Case Modding
Unter dem Begriff Case Modding (“case” = Gehäuse, “modding” vom englischen “modify” = verändern) versteht man die individuelle Veränderung eines Computers, insbesondere was das äußere Erscheinungsbild angeht. Die Entstehung des Case Modding begann zu der Zeit, als fast alle Computer noch in langweiligen Kisten in standard-grau zu Hause waren. Mittlerweile bietet zwar auch der Handel zahlreiche Gehäuse oder auch Komplettcomputer in abwechslungsreicherer Optik an, diese können aber nicht wirklich als Case Modding angesehen werden, da es sich nicht um individuelle und selbst gestaltete Gehäuse, sondern um Massenprodukte handelt.
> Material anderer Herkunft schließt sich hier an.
import Summits.HubbardSuperconductivity.HubbardSuperconductivity.Theorems.AnisotropyChordTransferFibre3FinXDEvalW

/-!
# Route `AnisotropyChord` / H0 rotor rung: FIN per-`L` SIDE-CONDITION cell facts, `L = 23` (GM₃ cells 61–61)

Kernel facts `sdCellAnyZ 23 (49/50) 20 la lb (c, bn, aD) = true` (regime clause `mHole ≥ 0 ∧ facMI·η·(aD + b/(2+cos θ)) < c` on the cell, or vacuity), g5's `xbEval` objects, `decide +kernel`.
Prover seat `hubbard-h0-rotor-p3` g7; helper for piece A = stmt-HubbardSuperconductivity-23918 of rung 19089 (`--supports`, helper class).
WHAT THIS IS NOT: nothing here proves superconductivity in the Hubbard model (rotor TARGET as worded stays FALSE, g15 verdict); kernel facts /
assembly for ONE conditional reduction at one `L`.
-/

set_option linter.dupNamespace false
set_option autoImplicit false

namespace Summit.HubbardSuperconductivity.HubbardSuperconductivity.Theorems.AnisotropyChord.Transfer.Fibre3

namespace FinXD

/-- side-condition cell `[457161059010586, 468590085485851]` of `L = 23` (`cert`). [folklore] -/
theorem sd23_61 : sdCellAnyZ 23 (49/50 : ℚ) 20 457161059010586 468590085485851 ((11/20 : ℚ), (12 : ℕ), (9/100 : ℚ)) = true := by (rw [← sdCellAnyZW_eq]; decide +kernel)

end FinXD

end Summit.HubbardSuperconductivity.HubbardSuperconductivity.Theorems.AnisotropyChord.Transfer.Fibre3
Verbreitete Case Modding-Elemente
Grundlage der meisten Case Mods ist das Einsetzen einer Plexiglas-Scheibe in das Computergehäuse, meist in das linke Seitenteil, seltener auf der Oberseite. Dies ermöglicht den Blick auf das modifizierte Innenleben des Computers. Die beliebteste Veränderung im Innenraum des Computers ist die Beleuchtung. Diese wird meist durch Kaltlichtkathoden und LED – beleuchtete Lüfter verwirklicht. Auch die Verkabelung im Inneren des Gehäuses kann durch Airflow – Kabel oder Rundkabel ersetzt werden, die zum einen für eine bessere Luftzirkulation sorgen sollen und zum anderen in verschiedenen Farben (auch UV-aktiv) erhältlich sind. Die Kühlung des Computers wird ebenfalls oft verändert. Dies beginnt beim Einbau zusätzlicher Lüfter oder dem Austausch von Lüftergittern und reicht bis zum Einbau einer Wasserkühlung, die zur Aufwertung des äußeren Erscheinungsbildes mit farbiger Flüssigkeit betrieben wird. Zu den Veränderungen im Innenraum kommt noch die Aufwertung des Gehäuses selbst durch Lackierungen oder Airbrush hinzu.
Arten des Case Moddings
Neben der Aufbereitung von Standard – Gehäusen ist es auch möglich, ein Gehäuse komplett selbst zu bauen. Dies wird im deutschen Sprachraum als CaseCon (= case construction) bezeichnet, englischsprachige Modder benutzen die Begriffe “case building” oder “scratch build”. Hierbei kann man unterscheiden zwischen dem kompletten Neubau eines Gehäuses, das vom Modder selbst komplett neu entworfen wird und jegliche Form annehmen kann, und der Nutzung eines vorhandenen Gegenstandes als Gehäuse. Dies kann zum einen ein Gebrauchsgegenstand sein, der sein Computer – Innenleben von außen nicht unbedingt sofort erkennen lässt (z.B. Mikrowelle, Munitionskiste, Bierkasten) oder auch ein so genanntes Retro – Gehäuse wie das Gehäuse einer alten Spielkonsole.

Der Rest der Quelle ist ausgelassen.